Your task is to copy the lines of the data below from the line holding "open Summit.Ventures.CertifiedManyBodySolver.Upper" through the line holding "(hX₂ : ((γ : ℂ)", inclusive, exactly and with nothing added.

----

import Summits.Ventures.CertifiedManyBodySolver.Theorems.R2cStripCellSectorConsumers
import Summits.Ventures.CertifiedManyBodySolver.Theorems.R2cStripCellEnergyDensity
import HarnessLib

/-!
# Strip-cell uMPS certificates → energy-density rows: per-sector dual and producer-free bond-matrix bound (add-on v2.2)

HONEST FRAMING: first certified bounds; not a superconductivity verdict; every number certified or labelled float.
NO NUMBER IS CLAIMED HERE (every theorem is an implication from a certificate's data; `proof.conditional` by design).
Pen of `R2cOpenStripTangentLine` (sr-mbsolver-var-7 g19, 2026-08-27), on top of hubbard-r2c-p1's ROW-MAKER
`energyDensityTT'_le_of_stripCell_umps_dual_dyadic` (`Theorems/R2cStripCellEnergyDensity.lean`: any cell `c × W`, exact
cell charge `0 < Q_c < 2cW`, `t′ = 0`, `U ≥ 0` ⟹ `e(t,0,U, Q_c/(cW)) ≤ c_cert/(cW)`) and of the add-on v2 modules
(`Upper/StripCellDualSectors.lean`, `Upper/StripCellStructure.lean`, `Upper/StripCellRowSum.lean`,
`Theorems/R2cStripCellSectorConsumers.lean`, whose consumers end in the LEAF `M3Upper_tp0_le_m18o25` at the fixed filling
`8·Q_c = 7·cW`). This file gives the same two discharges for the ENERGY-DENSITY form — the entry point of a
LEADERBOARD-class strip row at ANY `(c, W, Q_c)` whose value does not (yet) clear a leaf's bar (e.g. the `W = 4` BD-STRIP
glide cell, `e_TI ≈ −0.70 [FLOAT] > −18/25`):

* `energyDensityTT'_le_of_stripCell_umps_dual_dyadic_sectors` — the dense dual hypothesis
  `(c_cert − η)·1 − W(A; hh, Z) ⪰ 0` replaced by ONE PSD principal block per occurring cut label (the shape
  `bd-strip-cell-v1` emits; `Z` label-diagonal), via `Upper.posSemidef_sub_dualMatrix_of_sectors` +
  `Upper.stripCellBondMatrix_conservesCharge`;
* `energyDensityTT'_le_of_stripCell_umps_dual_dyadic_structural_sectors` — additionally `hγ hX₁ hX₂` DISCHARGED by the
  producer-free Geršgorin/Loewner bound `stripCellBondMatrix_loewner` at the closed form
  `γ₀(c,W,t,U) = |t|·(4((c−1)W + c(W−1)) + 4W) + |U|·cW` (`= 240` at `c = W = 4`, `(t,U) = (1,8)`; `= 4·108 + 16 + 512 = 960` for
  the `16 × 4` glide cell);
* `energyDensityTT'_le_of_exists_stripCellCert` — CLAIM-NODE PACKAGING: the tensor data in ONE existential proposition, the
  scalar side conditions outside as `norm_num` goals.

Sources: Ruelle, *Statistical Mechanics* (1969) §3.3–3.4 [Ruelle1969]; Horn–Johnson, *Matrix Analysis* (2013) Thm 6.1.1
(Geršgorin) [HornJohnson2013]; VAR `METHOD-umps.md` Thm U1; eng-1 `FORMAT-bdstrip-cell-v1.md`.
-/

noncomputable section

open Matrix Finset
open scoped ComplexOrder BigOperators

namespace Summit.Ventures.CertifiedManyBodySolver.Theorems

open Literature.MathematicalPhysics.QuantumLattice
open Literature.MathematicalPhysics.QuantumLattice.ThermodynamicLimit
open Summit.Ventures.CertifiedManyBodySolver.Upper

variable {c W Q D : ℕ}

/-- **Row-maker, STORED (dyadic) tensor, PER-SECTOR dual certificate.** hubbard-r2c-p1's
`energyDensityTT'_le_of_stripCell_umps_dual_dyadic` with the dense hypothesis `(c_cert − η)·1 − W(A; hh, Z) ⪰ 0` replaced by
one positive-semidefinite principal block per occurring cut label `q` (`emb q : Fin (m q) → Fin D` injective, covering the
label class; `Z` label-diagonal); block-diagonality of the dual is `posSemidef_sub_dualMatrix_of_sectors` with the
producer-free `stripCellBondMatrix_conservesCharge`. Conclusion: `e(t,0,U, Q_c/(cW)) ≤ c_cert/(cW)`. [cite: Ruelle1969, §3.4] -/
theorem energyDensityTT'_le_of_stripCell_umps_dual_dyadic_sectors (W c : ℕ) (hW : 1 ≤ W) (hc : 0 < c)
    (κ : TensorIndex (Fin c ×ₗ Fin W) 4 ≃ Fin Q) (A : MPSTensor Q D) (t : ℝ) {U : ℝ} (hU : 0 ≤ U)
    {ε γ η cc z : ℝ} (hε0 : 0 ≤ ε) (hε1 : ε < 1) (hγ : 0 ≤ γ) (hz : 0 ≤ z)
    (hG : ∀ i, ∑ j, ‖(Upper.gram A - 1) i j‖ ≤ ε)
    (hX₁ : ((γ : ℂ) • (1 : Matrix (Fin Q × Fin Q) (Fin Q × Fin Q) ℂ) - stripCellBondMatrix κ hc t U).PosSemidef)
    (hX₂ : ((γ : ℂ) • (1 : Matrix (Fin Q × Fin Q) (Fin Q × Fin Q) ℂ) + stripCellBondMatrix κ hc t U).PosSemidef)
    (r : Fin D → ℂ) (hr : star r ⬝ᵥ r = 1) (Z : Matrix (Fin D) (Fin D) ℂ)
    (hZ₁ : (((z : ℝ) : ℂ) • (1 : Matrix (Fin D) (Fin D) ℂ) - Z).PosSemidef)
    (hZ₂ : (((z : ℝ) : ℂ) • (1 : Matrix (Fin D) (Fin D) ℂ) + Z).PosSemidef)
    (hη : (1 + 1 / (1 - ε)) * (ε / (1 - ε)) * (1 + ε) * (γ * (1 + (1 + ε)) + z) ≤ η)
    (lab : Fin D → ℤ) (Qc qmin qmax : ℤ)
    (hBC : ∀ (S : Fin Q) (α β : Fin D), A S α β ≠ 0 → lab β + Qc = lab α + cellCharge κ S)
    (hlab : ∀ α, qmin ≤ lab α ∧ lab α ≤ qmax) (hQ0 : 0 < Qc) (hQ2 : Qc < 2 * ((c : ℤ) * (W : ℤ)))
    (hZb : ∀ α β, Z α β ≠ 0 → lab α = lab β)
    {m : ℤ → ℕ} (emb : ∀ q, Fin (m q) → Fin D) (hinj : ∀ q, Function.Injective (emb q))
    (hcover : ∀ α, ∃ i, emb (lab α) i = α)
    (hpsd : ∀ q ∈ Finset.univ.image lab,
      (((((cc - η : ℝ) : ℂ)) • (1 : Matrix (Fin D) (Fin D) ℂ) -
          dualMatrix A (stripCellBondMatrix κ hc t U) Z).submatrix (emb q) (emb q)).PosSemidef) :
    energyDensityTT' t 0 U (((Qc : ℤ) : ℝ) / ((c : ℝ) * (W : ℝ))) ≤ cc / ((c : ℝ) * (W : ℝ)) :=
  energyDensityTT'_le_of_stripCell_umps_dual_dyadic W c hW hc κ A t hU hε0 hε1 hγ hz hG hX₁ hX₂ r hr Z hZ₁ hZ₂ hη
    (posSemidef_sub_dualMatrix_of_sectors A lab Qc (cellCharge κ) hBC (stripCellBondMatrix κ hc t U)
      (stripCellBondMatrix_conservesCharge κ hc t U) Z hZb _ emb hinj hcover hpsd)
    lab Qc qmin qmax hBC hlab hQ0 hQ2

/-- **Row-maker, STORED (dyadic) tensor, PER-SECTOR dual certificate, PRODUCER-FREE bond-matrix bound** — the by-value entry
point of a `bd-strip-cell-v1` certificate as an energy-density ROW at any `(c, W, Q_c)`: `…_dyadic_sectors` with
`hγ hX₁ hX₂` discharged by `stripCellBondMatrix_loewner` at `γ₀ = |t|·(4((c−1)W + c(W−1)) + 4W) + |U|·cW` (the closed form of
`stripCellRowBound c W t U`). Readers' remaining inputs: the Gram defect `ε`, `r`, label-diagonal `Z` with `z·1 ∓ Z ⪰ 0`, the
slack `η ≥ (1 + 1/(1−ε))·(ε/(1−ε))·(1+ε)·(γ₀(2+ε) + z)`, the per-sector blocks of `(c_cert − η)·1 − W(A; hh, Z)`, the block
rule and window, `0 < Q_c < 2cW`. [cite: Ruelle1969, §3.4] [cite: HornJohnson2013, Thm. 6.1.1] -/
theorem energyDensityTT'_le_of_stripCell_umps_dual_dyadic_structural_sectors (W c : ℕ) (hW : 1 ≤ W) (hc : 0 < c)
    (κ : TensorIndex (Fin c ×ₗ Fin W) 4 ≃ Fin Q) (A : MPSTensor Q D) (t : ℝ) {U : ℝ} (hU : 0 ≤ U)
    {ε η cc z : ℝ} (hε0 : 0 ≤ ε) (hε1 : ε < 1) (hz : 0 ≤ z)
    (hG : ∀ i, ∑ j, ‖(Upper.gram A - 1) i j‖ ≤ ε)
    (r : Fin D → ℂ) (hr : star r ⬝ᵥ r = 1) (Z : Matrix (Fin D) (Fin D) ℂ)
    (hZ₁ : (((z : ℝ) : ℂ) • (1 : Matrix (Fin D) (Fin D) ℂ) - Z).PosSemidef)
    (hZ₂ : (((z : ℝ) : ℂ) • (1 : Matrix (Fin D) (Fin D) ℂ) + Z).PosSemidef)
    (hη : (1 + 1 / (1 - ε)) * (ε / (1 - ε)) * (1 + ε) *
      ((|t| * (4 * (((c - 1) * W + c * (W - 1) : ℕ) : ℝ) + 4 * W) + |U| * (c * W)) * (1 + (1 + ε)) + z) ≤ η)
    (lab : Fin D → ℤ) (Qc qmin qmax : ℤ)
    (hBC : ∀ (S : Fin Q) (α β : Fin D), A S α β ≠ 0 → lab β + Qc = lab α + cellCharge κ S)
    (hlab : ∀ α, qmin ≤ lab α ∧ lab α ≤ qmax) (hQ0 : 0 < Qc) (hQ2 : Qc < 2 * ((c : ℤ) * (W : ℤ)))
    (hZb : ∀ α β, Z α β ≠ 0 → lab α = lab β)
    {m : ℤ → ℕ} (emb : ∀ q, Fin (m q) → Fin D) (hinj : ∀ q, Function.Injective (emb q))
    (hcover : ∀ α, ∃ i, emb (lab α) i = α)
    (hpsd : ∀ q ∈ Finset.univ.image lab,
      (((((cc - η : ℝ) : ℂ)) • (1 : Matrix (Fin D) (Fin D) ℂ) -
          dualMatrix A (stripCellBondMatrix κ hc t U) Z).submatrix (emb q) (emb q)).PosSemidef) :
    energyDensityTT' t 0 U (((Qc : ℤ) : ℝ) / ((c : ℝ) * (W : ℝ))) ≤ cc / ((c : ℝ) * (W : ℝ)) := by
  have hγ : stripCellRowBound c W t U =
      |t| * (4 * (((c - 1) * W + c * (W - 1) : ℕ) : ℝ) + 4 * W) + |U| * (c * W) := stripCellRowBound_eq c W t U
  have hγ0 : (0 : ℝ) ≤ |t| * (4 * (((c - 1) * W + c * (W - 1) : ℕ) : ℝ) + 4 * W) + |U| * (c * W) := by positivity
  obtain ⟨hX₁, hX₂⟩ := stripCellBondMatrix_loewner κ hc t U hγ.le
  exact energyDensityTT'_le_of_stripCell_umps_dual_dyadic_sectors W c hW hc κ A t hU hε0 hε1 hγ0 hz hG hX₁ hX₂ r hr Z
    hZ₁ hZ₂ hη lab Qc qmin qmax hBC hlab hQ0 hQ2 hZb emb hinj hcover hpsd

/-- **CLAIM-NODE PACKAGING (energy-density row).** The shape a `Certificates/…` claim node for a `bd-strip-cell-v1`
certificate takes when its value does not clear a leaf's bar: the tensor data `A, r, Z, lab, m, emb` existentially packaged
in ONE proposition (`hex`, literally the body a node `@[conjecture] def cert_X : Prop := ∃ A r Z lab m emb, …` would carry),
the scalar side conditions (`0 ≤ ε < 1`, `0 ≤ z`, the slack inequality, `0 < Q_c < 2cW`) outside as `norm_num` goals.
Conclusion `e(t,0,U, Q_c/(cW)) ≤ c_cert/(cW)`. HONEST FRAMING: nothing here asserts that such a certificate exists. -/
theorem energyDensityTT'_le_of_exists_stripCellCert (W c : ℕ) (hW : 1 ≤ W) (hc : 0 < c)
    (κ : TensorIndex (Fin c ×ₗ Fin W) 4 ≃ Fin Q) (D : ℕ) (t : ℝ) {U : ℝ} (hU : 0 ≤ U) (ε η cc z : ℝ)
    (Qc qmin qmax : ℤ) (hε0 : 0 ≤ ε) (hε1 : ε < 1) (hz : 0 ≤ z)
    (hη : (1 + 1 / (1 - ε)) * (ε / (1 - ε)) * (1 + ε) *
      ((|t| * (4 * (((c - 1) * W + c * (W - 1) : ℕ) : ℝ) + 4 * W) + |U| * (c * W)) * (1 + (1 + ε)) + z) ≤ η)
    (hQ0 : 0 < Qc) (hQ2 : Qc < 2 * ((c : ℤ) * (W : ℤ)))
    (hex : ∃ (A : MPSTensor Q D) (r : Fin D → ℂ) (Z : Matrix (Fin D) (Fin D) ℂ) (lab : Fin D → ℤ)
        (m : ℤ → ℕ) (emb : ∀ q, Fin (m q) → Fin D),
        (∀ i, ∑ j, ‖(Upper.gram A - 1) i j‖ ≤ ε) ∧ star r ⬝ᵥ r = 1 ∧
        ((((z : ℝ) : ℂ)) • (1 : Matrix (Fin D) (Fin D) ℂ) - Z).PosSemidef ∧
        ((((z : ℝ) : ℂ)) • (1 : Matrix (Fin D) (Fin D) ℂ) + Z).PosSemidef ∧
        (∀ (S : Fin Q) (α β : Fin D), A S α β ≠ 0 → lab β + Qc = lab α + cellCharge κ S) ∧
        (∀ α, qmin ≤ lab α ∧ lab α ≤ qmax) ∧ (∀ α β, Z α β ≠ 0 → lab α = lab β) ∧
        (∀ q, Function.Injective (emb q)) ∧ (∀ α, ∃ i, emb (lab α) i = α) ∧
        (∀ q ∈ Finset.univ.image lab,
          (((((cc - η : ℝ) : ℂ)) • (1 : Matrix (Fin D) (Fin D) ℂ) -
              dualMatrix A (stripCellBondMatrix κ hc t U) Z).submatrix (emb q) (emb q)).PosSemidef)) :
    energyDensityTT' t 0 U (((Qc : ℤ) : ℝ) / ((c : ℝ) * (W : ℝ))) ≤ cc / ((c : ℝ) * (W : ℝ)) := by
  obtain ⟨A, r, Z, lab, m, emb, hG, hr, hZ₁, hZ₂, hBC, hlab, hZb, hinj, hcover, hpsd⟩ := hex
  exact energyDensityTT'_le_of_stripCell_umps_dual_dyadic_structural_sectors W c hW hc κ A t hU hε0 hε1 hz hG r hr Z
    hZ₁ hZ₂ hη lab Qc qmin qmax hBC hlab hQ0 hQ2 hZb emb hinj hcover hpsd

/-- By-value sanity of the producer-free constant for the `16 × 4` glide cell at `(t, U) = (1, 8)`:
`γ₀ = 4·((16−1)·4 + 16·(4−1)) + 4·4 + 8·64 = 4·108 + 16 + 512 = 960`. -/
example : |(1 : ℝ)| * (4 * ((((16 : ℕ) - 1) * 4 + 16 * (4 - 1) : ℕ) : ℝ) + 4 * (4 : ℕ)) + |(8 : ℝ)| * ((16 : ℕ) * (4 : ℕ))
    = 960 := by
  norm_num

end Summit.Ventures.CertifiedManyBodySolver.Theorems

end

----

## Answer box
open Summit.Ventures.CertifiedManyBodySolver.Upper

variable {c W Q D : ℕ}

/-- **Row-maker, STORED (dyadic) tensor, PER-SECTOR dual certificate.** hubbard-r2c-p1's
`energyDensityTT'_le_of_stripCell_umps_dual_dyadic` with the dense hypothesis `(c_cert − η)·1 − W(A; hh, Z) ⪰ 0` replaced by
one positive-semidefinite principal block per occurring cut label `q` (`emb q : Fin (m q) → Fin D` injective, covering the
label class; `Z` label-diagonal); block-diagonality of the dual is `posSemidef_sub_dualMatrix_of_sectors` with the
producer-free `stripCellBondMatrix_conservesCharge`. Conclusion: `e(t,0,U, Q_c/(cW)) ≤ c_cert/(cW)`. [cite: Ruelle1969, §3.4] -/
theorem energyDensityTT'_le_of_stripCell_umps_dual_dyadic_sectors (W c : ℕ) (hW : 1 ≤ W) (hc : 0 < c)
    (κ : TensorIndex (Fin c ×ₗ Fin W) 4 ≃ Fin Q) (A : MPSTensor Q D) (t : ℝ) {U : ℝ} (hU : 0 ≤ U)
    {ε γ η cc z : ℝ} (hε0 : 0 ≤ ε) (hε1 : ε < 1) (hγ : 0 ≤ γ) (hz : 0 ≤ z)
    (hG : ∀ i, ∑ j, ‖(Upper.gram A - 1) i j‖ ≤ ε)
    (hX₁ : ((γ : ℂ) • (1 : Matrix (Fin Q × Fin Q) (Fin Q × Fin Q) ℂ) - stripCellBondMatrix κ hc t U).PosSemidef)
    (hX₂ : ((γ : ℂ) • (1 : Matrix (Fin Q × Fin Q) (Fin Q × Fin Q) ℂ) + stripCellBondMatrix κ hc t U).PosSemidef)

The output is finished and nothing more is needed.